==== GIVEN RECORDS
/-!
# PORT helper DEFINITIONS (PT-H ∕ K0ᴬ JOIN lineage) — THE CONSUMER FREEZE, token-parametric: the two token blocks `TokP9L4New ∕ TokP9L4Old`, the consumer interface from ⁷
# `Sig7With Tok F`, the JOIN goal `JoinGoalWith Tok F`, and the frozen (C1) conjunct `ConsumerC1` (lens-1 JOIN v5.5 §20 ∕ v5.2 §16; director-ym №495 (i))

AUTHORSHIP ∕ CREDIT.  The mathematics and the Lean text below are ◇ LENS-1's (planner seat `ymgap-nodeO-lens-1` g5), HOME file
`pub/ym-nodeO-ideate/nodeO-cover/LENS-1-Slot8RecordJoin-v5.5.lean` (sha16 a8fd07347335edf6) §20 «THE CONSUMER FREEZE, KERNEL-CERTIFIED FOR EVERY TOKEN» (★★★ director-ym №495
order (i): «lens-1 FREEZES the consumer goal FIRST»; frozen bodies `nodeO-cover/LENS-1-FREEZE-Sig7With-body.txt` ∕ `…-JoinGoalWith-body.txt` ∕ `…-C1.txt`) and v5.2 §16's token blocks
(= ◆ TYPER-1 g3's probe bytes f468831c), landed for the tree by porter PTC-1 g3 (`ymgap-nodeO-port-PTC-1`) keyed `--supports stmt-QuantumFields-27238 --as helper` (K0ᴬ; no `--workitem`,
R615).  Deviations from the HOME bytes: namespace `…Theorems.PortHRecordJoin`; the family binder `F` explicit on `Sig7With ∕ JoinGoalWith` (as on the tree's `Sig8LR4 ∕ Sig7L9 ∕ JoinGoalL`);
receipts RowG ∕ (E1′) ∕ (E4a) ∕ bridge cited BY NAME from the tree; NO import of the route file (port-lead docket O-8: re-key-robust keying).  [I] = [Balaban1987RG1], [15] = [Balaban1985Variational].

THIS FILE (definitions only; review-queued as every definition file; imports `…PortHRecordJoinDefs` only):
* `TokP9L4New F Mc a₀` — the third token block of v9-L (TokP9L4‴: bytes [3271:8021] of ce176c41, [15] Prop. 9∕(190)-type decay clauses 1–4 for THE Landau representative `recordHr`);
  `TokP9L4Old F Mc a₀` — the third token block still carried by ⁸ 27930 ∕ ZD 26648 (bytes [3295:9906] of 12934e3f); both VERBATIM from JOIN v5.2 §16 (= TYPER-1's probe names).
* `Sig7With Tok F` (F2) — THE CONSUMER INTERFACE the JOIN reads from ⁷: ⁸'s 12-hypothesis prefix VERBATIM → `Tok F Mc a₀` → `∀ α₂, 0 < α₂ → ∃ C₉ δ₀, 0 ≤ C₉ ∧ 0 < δ₀ ∧ ∀ k ε₂₉, 0 < ε₂₉ →`
  v9-L's (C1) VERBATIM (`∀ a, Response9DAtL …`: ALL FOUR `Response9D` rows of the GLOBAL dressed data `recordGkL`, (R1ᴰ) for EVERY `X ∈ recordDomSys`; (C2a)(C2b) dropped — not consumed);
  family binder explicit (`∀ F, Sig7With Tok F` ↔ lens-1's `Sig7With Tok` by `Iff.rfl`; frozen body ws-sha16 4c299f18c03fb147 after the `(F : …)` binder).
* `JoinGoalWith Tok F` (F1) — `JoinGoalL F`'s text with the third token block replaced by `Tok F Mc a₀` (frozen body ws-sha16 48dd185e9e5be486 after the `∀ F,` binder);
  `JoinGoalL F = JoinGoalWith TokP9L4New F` by `rfl` (receipt in `…PortHRecordJoinWith.lean`).
* `ConsumerC1 F Mc a₀ α₂ C₉ δ₀ k ε₂₉` (F2′) — v9-L's (C1) conjunct VERBATIM as a name (966 ch · ws-sha16 800e1795279e2468).
The certificate `joinGoalWith_of_texts (Tok) (hBr) (F) : Sig8LR4 F → Sig7With Tok F → JoinGoalWith Tok F` — for EVERY token, per family — is `…PortHRecordJoinWith.lean`.

HONEST FRAMING.  An implication SCHEMA between hypothesis-shaped texts, token-parametric: the token's print fidelity and the final cut of stmt-QuantumFields-27931 are ◆ CRIT-1's
calls (J1–J5, J1′, J3′); nothing of [I] (Thm 1, (1.19)–(1.22), (4.33)–(4.37), (5.10)) or [15] (Thm 1, Prop. 9, (190)) is asserted, ported, discharged or refuted; TokP9-reg NOT proved;
27930 ⁸ ∕ 27931 ⁷ ∕ 26648 OPEN; K-Ax 27238∕27239∕27247 OPEN; K0⁷∕K0ᴬ OPEN; NODE O 0∕1; COUNT 8∕28 · K 1∕4 UNMOVED; ONE finite `𝕋⁴_{L^K}` at fixed ε — NOT continuum ∕ OS ∕ Clay;
**the Yang–Mills mass gap (Clay) is NOT proved by any of this.**  No `sorry`, no `instance`, no `notation`; standard axioms.
-/

noncomputable section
========
Retype exactly the lines from the one containing "Yang–Mills mass gap" through the last line of the records above, including both.

ANSWER FOR THE TASK:
**the Yang–Mills mass gap (Clay) is NOT proved by any of this.**  No `sorry`, no `instance`, no `notation`; standard axioms.
-/

noncomputable section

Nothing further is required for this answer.